* Task directions *
Which lines below fall between the one containing "rw [Finset.sum_comm, Finset.sum_eq_single" and the one containing "exact absurd (Finset.mem_univ _) h1"? Repeat them exactly, counting both of those lines, and add nothing else.

Stored entries:
== == ==

import Summits.CriticalPhenomena.PercolationContinuityZ3.Theorems.Transplant.SkelPhiFatSeqOff
import HarnessLib

/-!
# D″ node v2.1 (DPRIME-SCOPE addendum N, "typed route centres"): TYPED CENTRES and SEED NESTING for a bare planar map —
# every vertex `c` has, in the orbit of ONE base vertex `t₀`, a partner `c′ = α_c t₀` (the image of `t₀` under `c`'s frame) at a planar offset in
# the FINITE set `{φ t₀ − φ t : t ∈ types}` and at bounded induced distance inside `c`'s cylinders; and the shifted fat prism (Step-I′ seed) of a
# smaller scale at `c′` lies in the one of a larger scale at `c` — so a link input AT THE TYPED CENTRE implies the link from the kit's seed
# (`linkIn_mono`), which is how v2.1 feeds the chains from a single monotone band

builds on p205010 (kernel theorem, internal audit signed; external expert review pending) — nothing in this file uses p205010.
Lane `prim-bschramm`, seat `prim-bschramm-p3` (gen 7; D″ design owner); helper file (`--supports stmt-CriticalPhenomena-4575`).
* §1 `exists_mem_box` (every planar vector lies in some `Λ_k`), **`exists_typeReach (hκ) (ht₀)`**: `∃ k₀ dI, 1 ≤ k₀ ∧ ∀ t ∈ types,
  φ t₀ − φ t ∈ Λ_{k₀} ∧ t₀ ∈ cylBall t k₀ dI` (finitely many types, (κ));
* §2 **`exists_typedCtr (hfr) t₀ c`**: `∃ c′ α t, t ∈ types ∧ α t = c ∧ α t₀ = c′ ∧ (φ ∘ α = φ + (φ c − φ t)) ∧ φ c′ − φ c = φ t₀ − φ t`, with the
  transports `typedCtr_frame` (`φ ∘ α = φ + (φ c′ − φ t₀)`: `α` is ALSO a frame of `c′` over `t₀`) and `typedCtr_mem_cylBall`
  (`t₀ ∈ cylBall t k dI → c′ ∈ cylBall c k dI`);
* §3 `le_fatRadius_add` (`ψ n + d ≤ ψ (n + d)`), **`fatSeqOff_subset_fatSeqOff_of_near`** (`c′ ∈ cylBall c k dI`, `φ c′ − φ c ∈ Λ_d`, `k′ + d ≤ k`,
  `dI + ψ k′ + off′ ≤ ψ k + off` ⟹ `fatSeqOff off′ c′ k′ ⊆ fatSeqOff off c k`) and the packaged form `fatSeqOff_typed_subset`
  (`k′ + max d dI ≤ k`, `off′ ≤ off`).
[cite: KozmaNitzan2024, §4 p. 15 (the lattice symmetries), p. 17 (Step I)]
-/

noncomputable section

open MeasureTheory

namespace Summit.CriticalPhenomena.PercolationContinuityZ3.Theorems.Transplant

namespace Skelφ

open Literature.Probability.Percolation Literature.Probability.LatticeModels SimpleGraph
open Literature.Barriers.CriticalPhenomena (graphBall graphBall_finite mem_graphBall_self graphBall_mono)
open scoped Classical

variable {V : Type} {G : SimpleGraph V} [G.LocallyFinite] {φ : V → Site 2} {types : Finset V}

/-! ## §1 Every base vertex is reached from every other inside a fixed cylinder -/

omit [G.LocallyFinite] in
/-- Every planar vector lies in some box `Λ_k`. [folklore] -/
theorem exists_mem_box (x : Site 2) : ∃ k : ℕ, x ∈ box 2 k := by
  refine ⟨Finset.univ.sup fun i => (x i).natAbs, ?_⟩
  rw [mem_box]
  intro i
  have hk : |x i| ≤ ((Finset.univ.sup fun i => (x i).natAbs : ℕ) : ℤ) := by
    rw [← Int.natCast_natAbs]
    exact_mod_cast Finset.le_sup (f := fun i => (x i).natAbs) (Finset.mem_univ i)
  exact abs_le.1 hk

omit [G.LocallyFinite] in
/-- **Type reach**: for a base vertex `t₀` there are `k₀ ≥ 1` and `dI` with, for EVERY base vertex `t`, `φ t₀ − φ t ∈ Λ_{k₀}` and `t₀` within
INDUCED distance `dI` of `t` inside the cylinder `cyl t k₀` (finitely many types; (κ) makes each such cylinder connected). [folklore] -/
theorem exists_typeReach (hκ : CylConn G φ types) (t₀ : V) :
    ∃ k₀ dI : ℕ, 1 ≤ k₀ ∧ ∀ t ∈ types, φ t₀ - φ t ∈ box 2 k₀ ∧ t₀ ∈ cylBall G φ t k₀ dI := by
  -- a common planar box
  have hbox : ∀ t ∈ types, ∃ k : ℕ, φ t₀ - φ t ∈ box 2 k := fun t _ => exists_mem_box _
  choose! kt hkt using hbox
  set k₀ : ℕ := types.sup kt + 1 with hk₀
  have hk₀t : ∀ t ∈ types, φ t₀ - φ t ∈ box 2 k₀ := fun t ht =>
    box_mono 2 (by have := Finset.le_sup (f := kt) ht; omega) (hkt t ht)
  -- an induced walk in each cylinder `cyl t k₀` (connected by (κ), `k₀ ≥ 1`)
  have hwalk : ∀ t ∈ types, ∃ d : ℕ, t₀ ∈ cylBall G φ t k₀ d := by
    intro t ht
    have hmem : t₀ ∈ cyl φ t k₀ := by rw [mem_cyl]; exact hk₀t t ht
    obtain ⟨w⟩ := (hκ.connected ht (show 1 ≤ k₀ by omega)).preconnected ⟨t, self_mem_cyl φ t k₀⟩ ⟨t₀, hmem⟩
    exact ⟨w.length, ⟨⟨t₀, hmem⟩, ⟨w, le_rfl⟩, rfl⟩⟩
  choose! dt hdt using hwalk
  refine ⟨k₀, types.sup dt, by omega, fun t ht => ⟨hk₀t t ht, ?_⟩⟩
  exact cylBall_mono G φ t le_rfl (Finset.le_sup (f := dt) ht) (hdt t ht)

/-! ## §2 Typed centres -/

omit [G.LocallyFinite] in
/-- **The typed centre of `c` over `t₀`**: the image `c′ := α t₀` of `t₀` under `c`'s frame `α` (`α t = c`, `φ ∘ α = φ + (φ c − φ t)`); its planar
offset from `c` is `φ t₀ − φ t`, one of finitely many vectors. [cite: KozmaNitzan2024, §4 p. 15 (the lattice symmetries)] -/
theorem exists_typedCtr (hfr : Frames G φ types) (t₀ c : V) :
    ∃ (c' : V) (α : G ≃g G) (t : V), t ∈ types ∧ α t = c ∧ α t₀ = c' ∧ (∀ w, φ (α w) = φ w + (φ c - φ t)) ∧ φ c' - φ c = φ t₀ - φ t := by
  obtain ⟨t, ht, α, hαt, hα⟩ := hfr c
  refine ⟨α t₀, α, t, ht, hαt, rfl, hα, ?_⟩
  rw [hα t₀]; abel

omit [G.LocallyFinite] in
/-- The frame of `c` over `t` is also a frame of the typed centre `c′ = α t₀` over `t₀`: `φ ∘ α = φ + (φ c′ − φ t₀)`. [folklore] -/
theorem typedCtr_frame {α : G ≃g G} {t c t₀ : V} (hα : ∀ w, φ (α w) = φ w + (φ c - φ t)) :
    ∀ w, φ (α w) = φ w + (φ (α t₀) - φ t₀) := by
  intro w
  rw [hα w, hα t₀]; abel

omit [G.LocallyFinite] in
/-- **The typed centre is induced-close to `c`**: if `t₀ ∈ cylBall t k dI` then `c′ = α t₀ ∈ cylBall c k dI` (frames carry fat prisms to fat
prisms). [folklore] -/
theorem typedCtr_mem_cylBall {α : G ≃g G} {t c t₀ : V} (hαt : α t = c) (hα : ∀ w, φ (α w) = φ w + (φ c - φ t)) {k dI : ℕ}
    (hI : t₀ ∈ cylBall G φ t k dI) : α t₀ ∈ cylBall G φ c k dI := by
  rw [← image_cylBall_of_frame hαt hα k dI]
  exact Set.mem_image_of_mem α hI

/-! ## §3 Seed nesting across nearby centres -/

/-- `ψ n + d ≤ ψ (n + d)` (the fat radius grows at least like the scale). [folklore] -/
theorem le_fatRadius_add [Countable V] (hfr : Frames G φ types) {p : unitInterval} (hC : CylSubcritical G φ types p) (n d : ℕ) :
    fatRadius hfr hC n + d ≤ fatRadius hfr hC (n + d) := by
  induction d with
  | zero => simp
  | succ d ih =>
    have h := fatRadius_succ_ge hfr hC (n + d)
    show fatRadius hfr hC n + (d + 1) ≤ fatRadius hfr hC (n + d + 1)
    omega

/-- **SEED NESTING**: a typed centre `c′` induced-close to `c` (`c′ ∈ cylBall c k dI`) at planar offset in `Λ_d`, a smaller scale `k′ + d ≤ k` and
radii with `dI + ψ k′ + off′ ≤ ψ k + off` give `fatSeqOff off′ c′ k′ ⊆ fatSeqOff off c k` — so `linkIn R (fatSeqOff off′ c′ k′) H ⊆
linkIn R (fatSeqOff off c k) H` (`linkIn_mono`): the route input at the typed centre implies the kit's `h3`. [cite: KozmaNitzan2024, §4 p. 17 (Step I)] -/
theorem fatSeqOff_subset_fatSeqOff_of_near [Countable V] (hfr : Frames G φ types) {p : unitInterval} (hC : CylSubcritical G φ types p)
    {c c' : V} {k k' d dI off off' : ℕ} (hc' : c' ∈ cylBall G φ c k dI) (hbox : φ c' - φ c ∈ box 2 d) (hk : k' + d ≤ k)
    (hψ : dI + fatRadius hfr hC k' + off' ≤ fatRadius hfr hC k + off) :
    fatSeqOff hfr hC off' c' k' ⊆ fatSeqOff hfr hC off c k := by
  intro z hz
  rw [mem_fatSeqOff_iff] at hz ⊢
  have hcyl : cyl φ c' k' ⊆ cyl φ c k := cyl_subset_cyl_of_sub_mem_box hbox hk
  have h := cylBall_subset_cylBall_of_mem hc' hcyl hz
  exact cylBall_mono G φ c le_rfl (by omega) h

/-- **Seed nesting, packaged for the v2.1 calls**: with the type reach `(k₀, dI)` of `t₀`, a typed centre `c′ = α t₀` of `c`, scales
`k′ + max k₀ dI ≤ k` and offsets `off′ ≤ off`: `fatSeqOff off′ c′ k′ ⊆ fatSeqOff off c k`. [cite: KozmaNitzan2024, §4 p. 17 (Step I)] -/
theorem fatSeqOff_typed_subset [Countable V] (hfr : Frames G φ types) {p : unitInterval} (hC : CylSubcritical G φ types p)
    {α : G ≃g G} {t c t₀ : V} (ht : t ∈ types) (hαt : α t = c) (hα : ∀ w, φ (α w) = φ w + (φ c - φ t))
    {k₀ dI : ℕ} (hreach : φ t₀ - φ t ∈ box 2 k₀ ∧ t₀ ∈ cylBall G φ t k₀ dI)
    {k k' off off' : ℕ} (hk : k' + max k₀ dI ≤ k) (hoff : off' ≤ off) :
    fatSeqOff hfr hC off' (α t₀) k' ⊆ fatSeqOff hfr hC off c k := by
  have _ := ht
  have hk₀k : k₀ ≤ k := le_trans (le_max_left _ _) (le_trans (Nat.le_add_left _ _) hk)
  -- the typed centre is induced-close to `c` inside `cyl c k`
  have hc' : α t₀ ∈ cylBall G φ c k dI :=
    cylBall_mono G φ c hk₀k le_rfl (typedCtr_mem_cylBall hαt hα hreach.2)
  -- its planar offset
  have hbox : φ (α t₀) - φ c ∈ box 2 k₀ := by
    rw [hα t₀, show φ t₀ + (φ c - φ t) - φ c = φ t₀ - φ t by abel]
    exact hreach.1
  refine fatSeqOff_subset_fatSeqOff_of_near hfr hC hc' hbox (le_trans (by omega) hk) ?_
  have h1 := le_fatRadius_add hfr hC k' (max k₀ dI)
  have h2 := fatRadius_mono hfr hC hk
  have h3 : dI ≤ max k₀ dI := le_max_right _ _
  omega

end Skelφ

end Summit.CriticalPhenomena.PercolationContinuityZ3.Theorems.Transplant

end
/-- Orthogonality: `∑_χ coSum H χ = p - 1` (only `h = 1` contributes). -/
theorem sum_coSum (H : Subgroup (ZMod p)ˣ) :
    ∑ χ : DirichletCharacter ℂ p, coSum H χ = (p : ℂ) - 1 := by
  unfold coSum
  rw [Finset.sum_comm, Finset.sum_eq_single (1 : H)]
  · rw [DirichletCharacter.sum_characters_eq]
    simp [Nat.totient_prime hp.out, Nat.cast_sub hp.out.one_le]
  · intro h _ hne
    rw [DirichletCharacter.sum_characters_eq, if_neg]
    rw [Units.val_eq_one, inv_eq_one, OneMemClass.coe_eq_one]
    exact hne
  · intro h1
    exact absurd (Finset.mem_univ _) h1

/-- `∑_χ ‖coSum H χ‖ = p - 1`. -/
theorem sum_norm_coSum (H : Subgroup (ZMod p)ˣ) :
    ∑ χ : DirichletCharacter ℂ p, ‖coSum H χ‖ = (p : ℝ) - 1 := by
  simp_rw [norm_coSum]
  rw [← Complex.re_sum, sum_coSum]
  simp

/-! ## Completing a shifted sum over a subgroup -/

/-- The complete twisted sum `G s χ θ = ∑_x θ(x) χ(x + s)`. -/
noncomputable def G (s : ZMod p) (χ θ : DirichletCharacter ℂ p) : ℂ :=
  ∑ x : ZMod p, θ x * χ (x + s)

/-- For `s ≠ 0`, `G s χ θ = θ(-s) χ(s) J(θ, χ)` (substitute `x = -s·u`). -/
theorem G_eq_jacobi (s : ZMod p) (hs : s ≠ 0) (χ θ : DirichletCharacter ℂ p) :
    G s χ θ = θ (-s) * χ s * jacobiSum θ χ := by
  unfold G jacobiSum
  rw [Finset.mul_sum]
  refine (Fintype.sum_bijective (fun u => -s * u) (mulLeft_bijective₀ (-s) (neg_ne_zero.mpr hs))
    (fun u => θ (-s) * χ s * (θ u * χ (1 - u))) (fun x => θ x * χ (x + s)) fun u => ?_).symm
  have h1 : -s * u + s = s * (1 - u) := by ring
  simp only [h1, map_mul]
  ring

/-- `‖G s χ θ‖ ≤ √p` for `χ ≠ 1`, `s ≠ 0`. -/
theorem norm_G_le (s : ZMod p) (hs : s ≠ 0) (χ θ : DirichletCharacter ℂ p) (hχ : χ ≠ 1) :
    ‖G s χ θ‖ ≤ Real.sqrt p := by
  rw [G_eq_jacobi s hs, norm_mul, norm_mul]
  have h1 := DirichletCharacter.norm_le_one θ (-s)
  have h2 := DirichletCharacter.norm_le_one χ s
  have h3 := norm_jacobiSum_le θ χ hχ
  calc ‖θ (-s)‖ * ‖χ s‖ * ‖jacobiSum θ χ‖ ≤ 1 * 1 * Real.sqrt p := by gcongr
    _ = Real.sqrt p := by ring

/-- Inner orthogonality step of the completion identity. -/
theorem sum_char_coset (α : (ZMod p)ˣ) (x s : ZMod p) (χ : DirichletCharacter ℂ p) :
    ∑ θ : DirichletCharacter ℂ p, θ ((α⁻¹ : (ZMod p)ˣ) : ZMod p) * (θ x * χ (x + s))
      = if (α : ZMod p) = x then ((p : ℂ) - 1) * χ (x + s) else 0 := by
  simp_rw [← mul_assoc, ← Finset.sum_mul]
  rw [Units.val_inv_eq_inv_val, DirichletCharacter.sum_char_inv_mul_char_eq ℂ (Units.isUnit α) x,
    Nat.totient_prime hp.out, Nat.cast_sub hp.out.one_le]
  split_ifs <;> simp

/-- Completion: `∑_θ coSum A θ · G s χ θ = (p - 1) · ∑_{α ∈ A} χ(α + s)`. -/
theorem expand (A : Subgroup (ZMod p)ˣ) (s : ZMod p) (χ : DirichletCharacter ℂ p) :
    ∑ θ : DirichletCharacter ℂ p, coSum A θ * G s χ θ
      = ((p : ℂ) - 1) * ∑ α : A, χ ((α : (ZMod p)ˣ) + s) := by
  calc ∑ θ : DirichletCharacter ℂ p, coSum A θ * G s χ θ
      = ∑ θ : DirichletCharacter ℂ p, ∑ α : A, ∑ x : ZMod p,
          θ (((α : (ZMod p)ˣ)⁻¹ : (ZMod p)ˣ) : ZMod p) * (θ x * χ (x + s)) := by
        simp_rw [coSum, G, Finset.sum_mul, Finset.mul_sum]
    _ = ∑ α : A, ∑ x : ZMod p, ∑ θ : DirichletCharacter ℂ p,
          θ (((α : (ZMod p)ˣ)⁻¹ : (ZMod p)ˣ) : ZMod p) * (θ x * χ (x + s)) := by
        rw [Finset.sum_comm]
        exact Finset.sum_congr rfl fun α _ => Finset.sum_comm
    _ = ∑ α : A, ∑ x : ZMod p,
          (if ((α : (ZMod p)ˣ) : ZMod p) = x then ((p : ℂ) - 1) * χ (x + s) else 0) := by
        simp_rw [sum_char_coset]
    _ = ∑ α : A, ((p : ℂ) - 1) * χ ((α : (ZMod p)ˣ) + s) := by
        refine Finset.sum_congr rfl fun α _ => ?_
        rw [Finset.sum_ite_eq, if_pos (Finset.mem_univ _)]
    _ = ((p : ℂ) - 1) * ∑ α : A, χ ((α : (ZMod p)ˣ) + s) := by rw [Finset.mul_sum]

/-- The shifted sum over a subgroup: `‖∑_{α ∈ A} χ(α + s)‖ ≤ √p` for `χ ≠ 1`, `s ≠ 0`. -/
theorem norm_shiftSum_le (A : Subgroup (ZMod p)ˣ) (s : ZMod p) (hs : s ≠ 0)
    (χ : DirichletCharacter ℂ p) (hχ : χ ≠ 1) :
    ‖∑ α : A, χ ((α : (ZMod p)ˣ) + s)‖ ≤ Real.sqrt p := by
  have hp1 : (0 : ℝ) < (p : ℝ) - 1 := by
    have := hp.out.one_lt; rw [sub_pos]; exact_mod_cast this
  have key := expand A s χ
  have hn : ‖((p : ℂ) - 1) * ∑ α : A, χ ((α : (ZMod p)ˣ) + s)‖ ≤ ((p : ℝ) - 1) * Real.sqrt p := by
    rw [← key]
    calc ‖∑ θ : DirichletCharacter ℂ p, coSum A θ * G s χ θ‖
        ≤ ∑ θ : DirichletCharacter ℂ p, ‖coSum A θ * G s χ θ‖ := norm_sum_le _ _
      _ ≤ ∑ θ : DirichletCharacter ℂ p, ‖coSum A θ‖ * Real.sqrt p := by
          refine Finset.sum_le_sum fun θ _ => ?_
          rw [norm_mul]
          exact mul_le_mul_of_nonneg_left (norm_G_le s hs χ θ hχ) (norm_nonneg _)
      _ = ((p : ℝ) - 1) * Real.sqrt p := by rw [← Finset.sum_mul, sum_norm_coSum]
  rw [norm_mul] at hn
  have hc : ‖(p : ℂ) - 1‖ = (p : ℝ) - 1 := by
    rw [show (p : ℂ) - 1 = (((p : ℝ) - 1 : ℝ) : ℂ) by push_cast; ring, Complex.norm_real,
      Real.norm_eq_abs, abs_of_pos hp1]
  rw [hc] at hn
  exact le_of_mul_le_mul_left hn hp1

/-! ## Counting solutions of `α + s = (s+1)·β` -/

/-- The number of solutions `(α, β) ∈ A × B` of `α + s = (s + 1)·β`. -/
noncomputable def solCount (A B : Subgroup (ZMod p)ˣ) (s : ZMod p) : ℕ :=
  Fintype.card {ab : A × B //
    (s + 1) * ((ab.2 : (ZMod p)ˣ) : ZMod p) = ((ab.1 : (ZMod p)ˣ) : ZMod p) + s}

/-- `solCount` as a double sum of indicators. -/
theorem solCount_eq_sum (A B : Subgroup (ZMod p)ˣ) (s : ZMod p) :
    (solCount A B s : ℂ) = ∑ α : A, ∑ β : B,
      (if (s + 1) * ((β : (ZMod p)ˣ) : ZMod p) = ((α : (ZMod p)ˣ) : ZMod p) + s
        then (1 : ℂ) else 0) := by
  unfold solCount
  rw [Fintype.card_subtype, Finset.card_filter, Nat.cast_sum, Fintype.sum_prod_type]
  simp only [Nat.cast_ite, Nat.cast_one, Nat.cast_zero]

== == ==

* Solution to this problem *
  rw [Finset.sum_comm, Finset.sum_eq_single (1 : H)]
  · rw [DirichletCharacter.sum_characters_eq]
    simp [Nat.totient_prime hp.out, Nat.cast_sub hp.out.one_le]
  · intro h _ hne
    rw [DirichletCharacter.sum_characters_eq, if_neg]
    rw [Units.val_eq_one, inv_eq_one, OneMemClass.coe_eq_one]
    exact hne
  · intro h1
    exact absurd (Finset.mem_univ _) h1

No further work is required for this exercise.